Exercise directions
Somewhere below are a line with "(hVinf : ∀ m" and a later line with "(A : M → ℂ → Prop)". Output exactly those lines and all lines between them.

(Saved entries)
━━━━━━━━━━━━━━━━

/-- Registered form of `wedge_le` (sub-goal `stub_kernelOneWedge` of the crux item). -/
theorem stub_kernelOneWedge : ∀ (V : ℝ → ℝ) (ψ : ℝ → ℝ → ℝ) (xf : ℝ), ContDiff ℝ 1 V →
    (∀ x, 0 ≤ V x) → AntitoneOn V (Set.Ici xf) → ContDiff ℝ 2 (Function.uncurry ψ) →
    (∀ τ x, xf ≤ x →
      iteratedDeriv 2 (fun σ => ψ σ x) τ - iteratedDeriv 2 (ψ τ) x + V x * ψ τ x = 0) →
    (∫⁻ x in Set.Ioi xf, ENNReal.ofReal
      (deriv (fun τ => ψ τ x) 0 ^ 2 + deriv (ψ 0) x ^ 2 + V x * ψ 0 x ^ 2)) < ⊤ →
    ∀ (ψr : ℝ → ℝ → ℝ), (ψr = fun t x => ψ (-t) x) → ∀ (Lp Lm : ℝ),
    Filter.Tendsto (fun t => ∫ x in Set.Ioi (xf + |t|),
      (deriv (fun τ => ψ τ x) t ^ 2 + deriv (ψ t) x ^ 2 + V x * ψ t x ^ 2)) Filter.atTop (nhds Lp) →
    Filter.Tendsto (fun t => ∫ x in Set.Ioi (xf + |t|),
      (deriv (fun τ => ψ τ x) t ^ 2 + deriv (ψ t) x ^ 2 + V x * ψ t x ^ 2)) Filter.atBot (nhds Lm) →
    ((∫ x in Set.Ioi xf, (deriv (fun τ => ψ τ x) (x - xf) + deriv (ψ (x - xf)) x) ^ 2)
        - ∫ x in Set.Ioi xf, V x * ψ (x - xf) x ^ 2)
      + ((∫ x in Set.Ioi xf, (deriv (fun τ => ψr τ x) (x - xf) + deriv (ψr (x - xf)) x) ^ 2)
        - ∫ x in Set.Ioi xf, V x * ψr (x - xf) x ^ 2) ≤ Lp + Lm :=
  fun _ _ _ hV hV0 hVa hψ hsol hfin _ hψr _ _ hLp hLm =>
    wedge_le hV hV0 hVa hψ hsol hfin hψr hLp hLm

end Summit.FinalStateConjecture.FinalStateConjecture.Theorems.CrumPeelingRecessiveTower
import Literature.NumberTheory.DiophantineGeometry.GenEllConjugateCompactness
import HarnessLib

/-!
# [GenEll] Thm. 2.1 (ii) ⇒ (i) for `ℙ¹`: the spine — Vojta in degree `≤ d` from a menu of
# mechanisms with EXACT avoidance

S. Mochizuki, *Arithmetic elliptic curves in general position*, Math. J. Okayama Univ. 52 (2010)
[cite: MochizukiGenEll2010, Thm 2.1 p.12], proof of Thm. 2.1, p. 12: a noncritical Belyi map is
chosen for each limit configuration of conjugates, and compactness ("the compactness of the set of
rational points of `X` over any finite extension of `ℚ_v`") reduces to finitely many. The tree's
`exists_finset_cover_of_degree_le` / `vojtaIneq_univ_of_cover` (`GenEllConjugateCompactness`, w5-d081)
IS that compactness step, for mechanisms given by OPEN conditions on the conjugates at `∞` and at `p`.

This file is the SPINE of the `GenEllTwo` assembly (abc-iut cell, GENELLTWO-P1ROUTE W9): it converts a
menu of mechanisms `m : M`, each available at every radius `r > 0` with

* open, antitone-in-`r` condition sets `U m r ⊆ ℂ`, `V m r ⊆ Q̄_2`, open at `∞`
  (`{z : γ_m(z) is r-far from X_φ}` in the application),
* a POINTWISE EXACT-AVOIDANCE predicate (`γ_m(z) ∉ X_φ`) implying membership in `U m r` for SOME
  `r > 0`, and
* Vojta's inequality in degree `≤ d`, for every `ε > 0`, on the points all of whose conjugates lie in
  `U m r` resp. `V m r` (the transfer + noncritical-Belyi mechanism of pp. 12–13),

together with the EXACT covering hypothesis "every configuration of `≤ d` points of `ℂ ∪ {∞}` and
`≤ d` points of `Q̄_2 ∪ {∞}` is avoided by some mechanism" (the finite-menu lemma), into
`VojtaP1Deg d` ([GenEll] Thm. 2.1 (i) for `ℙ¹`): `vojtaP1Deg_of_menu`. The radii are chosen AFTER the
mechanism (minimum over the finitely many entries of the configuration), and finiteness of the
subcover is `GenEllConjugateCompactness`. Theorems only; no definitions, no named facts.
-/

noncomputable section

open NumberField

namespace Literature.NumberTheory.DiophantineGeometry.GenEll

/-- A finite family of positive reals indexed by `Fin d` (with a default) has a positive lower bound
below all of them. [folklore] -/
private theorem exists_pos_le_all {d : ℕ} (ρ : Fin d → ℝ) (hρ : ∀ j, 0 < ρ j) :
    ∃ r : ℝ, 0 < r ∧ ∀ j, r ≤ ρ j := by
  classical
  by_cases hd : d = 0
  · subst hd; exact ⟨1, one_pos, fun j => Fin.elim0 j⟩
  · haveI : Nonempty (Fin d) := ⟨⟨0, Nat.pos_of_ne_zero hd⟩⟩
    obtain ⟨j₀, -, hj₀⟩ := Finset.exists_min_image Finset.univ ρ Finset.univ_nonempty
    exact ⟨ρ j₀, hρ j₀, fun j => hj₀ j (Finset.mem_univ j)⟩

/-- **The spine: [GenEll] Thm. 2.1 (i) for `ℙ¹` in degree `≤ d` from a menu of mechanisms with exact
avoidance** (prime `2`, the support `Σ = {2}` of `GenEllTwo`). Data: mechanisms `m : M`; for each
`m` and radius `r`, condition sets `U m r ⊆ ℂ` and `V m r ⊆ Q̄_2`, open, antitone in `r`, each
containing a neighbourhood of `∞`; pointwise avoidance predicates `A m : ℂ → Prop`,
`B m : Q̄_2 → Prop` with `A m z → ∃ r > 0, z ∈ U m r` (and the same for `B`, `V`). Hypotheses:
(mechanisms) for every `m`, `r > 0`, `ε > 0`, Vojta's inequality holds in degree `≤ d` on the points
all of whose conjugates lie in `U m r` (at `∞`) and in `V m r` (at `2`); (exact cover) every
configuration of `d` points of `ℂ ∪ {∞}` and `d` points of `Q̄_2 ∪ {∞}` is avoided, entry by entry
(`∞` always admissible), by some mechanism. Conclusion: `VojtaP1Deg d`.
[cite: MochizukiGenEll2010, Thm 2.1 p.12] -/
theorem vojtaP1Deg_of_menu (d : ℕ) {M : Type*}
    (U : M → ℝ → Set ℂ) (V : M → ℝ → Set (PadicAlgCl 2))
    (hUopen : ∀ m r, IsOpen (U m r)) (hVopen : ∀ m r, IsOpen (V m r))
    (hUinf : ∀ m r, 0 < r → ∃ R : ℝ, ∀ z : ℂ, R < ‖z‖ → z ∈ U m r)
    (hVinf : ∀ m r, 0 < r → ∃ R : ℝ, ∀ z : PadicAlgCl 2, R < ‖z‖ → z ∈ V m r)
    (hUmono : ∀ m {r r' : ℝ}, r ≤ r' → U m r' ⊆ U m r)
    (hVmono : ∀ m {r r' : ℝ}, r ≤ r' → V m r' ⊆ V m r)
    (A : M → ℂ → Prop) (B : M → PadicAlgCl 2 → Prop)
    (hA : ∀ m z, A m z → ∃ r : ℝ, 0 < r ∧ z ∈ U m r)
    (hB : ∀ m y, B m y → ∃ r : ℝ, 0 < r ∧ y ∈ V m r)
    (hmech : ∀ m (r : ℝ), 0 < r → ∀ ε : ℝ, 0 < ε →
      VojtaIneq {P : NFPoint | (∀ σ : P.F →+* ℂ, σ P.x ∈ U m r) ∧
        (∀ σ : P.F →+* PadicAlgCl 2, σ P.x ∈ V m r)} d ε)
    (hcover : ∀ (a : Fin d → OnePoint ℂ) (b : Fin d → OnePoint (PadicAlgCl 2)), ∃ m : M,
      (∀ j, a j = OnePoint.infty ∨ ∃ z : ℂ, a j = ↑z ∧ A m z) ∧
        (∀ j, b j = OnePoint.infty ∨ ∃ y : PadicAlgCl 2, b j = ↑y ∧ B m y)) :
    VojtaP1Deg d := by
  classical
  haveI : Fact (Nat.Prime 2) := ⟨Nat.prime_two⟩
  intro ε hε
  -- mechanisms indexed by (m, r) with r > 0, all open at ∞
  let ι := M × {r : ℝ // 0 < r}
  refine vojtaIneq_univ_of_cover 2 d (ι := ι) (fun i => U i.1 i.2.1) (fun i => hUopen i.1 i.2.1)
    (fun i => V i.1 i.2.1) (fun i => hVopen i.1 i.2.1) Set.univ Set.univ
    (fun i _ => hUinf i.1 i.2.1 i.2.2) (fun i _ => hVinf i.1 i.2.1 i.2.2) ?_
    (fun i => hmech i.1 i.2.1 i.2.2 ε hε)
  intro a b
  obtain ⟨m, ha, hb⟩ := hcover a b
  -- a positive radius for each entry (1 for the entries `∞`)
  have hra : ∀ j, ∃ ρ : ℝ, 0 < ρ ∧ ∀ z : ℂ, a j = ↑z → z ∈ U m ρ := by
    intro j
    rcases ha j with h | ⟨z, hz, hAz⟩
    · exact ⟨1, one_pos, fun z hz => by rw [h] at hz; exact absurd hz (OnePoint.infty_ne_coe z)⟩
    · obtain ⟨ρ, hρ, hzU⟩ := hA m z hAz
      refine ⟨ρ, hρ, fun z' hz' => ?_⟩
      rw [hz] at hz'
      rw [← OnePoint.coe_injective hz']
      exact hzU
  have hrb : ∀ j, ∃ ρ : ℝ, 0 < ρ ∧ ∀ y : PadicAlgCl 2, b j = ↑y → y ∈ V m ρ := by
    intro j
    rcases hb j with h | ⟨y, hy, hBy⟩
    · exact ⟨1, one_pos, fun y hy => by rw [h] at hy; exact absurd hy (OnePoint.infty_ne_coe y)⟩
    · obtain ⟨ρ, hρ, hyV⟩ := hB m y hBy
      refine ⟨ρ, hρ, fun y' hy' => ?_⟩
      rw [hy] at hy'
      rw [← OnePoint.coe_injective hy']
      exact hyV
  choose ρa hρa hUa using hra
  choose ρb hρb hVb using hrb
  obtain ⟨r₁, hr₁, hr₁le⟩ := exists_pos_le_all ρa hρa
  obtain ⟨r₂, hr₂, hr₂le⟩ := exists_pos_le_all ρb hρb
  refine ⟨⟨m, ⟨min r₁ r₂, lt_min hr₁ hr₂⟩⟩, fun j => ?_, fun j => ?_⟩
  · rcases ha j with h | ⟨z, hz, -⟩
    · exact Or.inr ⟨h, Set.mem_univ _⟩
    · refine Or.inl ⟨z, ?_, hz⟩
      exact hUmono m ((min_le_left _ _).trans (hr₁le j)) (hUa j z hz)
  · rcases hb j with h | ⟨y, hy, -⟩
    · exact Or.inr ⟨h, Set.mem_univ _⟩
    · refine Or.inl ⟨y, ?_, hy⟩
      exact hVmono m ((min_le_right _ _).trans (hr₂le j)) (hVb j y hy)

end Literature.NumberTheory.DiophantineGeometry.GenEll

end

━━━━━━━━━━━━━━━━

Response to this exercise
    (hVinf : ∀ m r, 0 < r → ∃ R : ℝ, ∀ z : PadicAlgCl 2, R < ‖z‖ → z ∈ V m r)
    (hUmono : ∀ m {r r' : ℝ}, r ≤ r' → U m r' ⊆ U m r)
    (hVmono : ∀ m {r r' : ℝ}, r ≤ r' → V m r' ⊆ V m r)
    (A : M → ℂ → Prop) (B : M → PadicAlgCl 2 → Prop)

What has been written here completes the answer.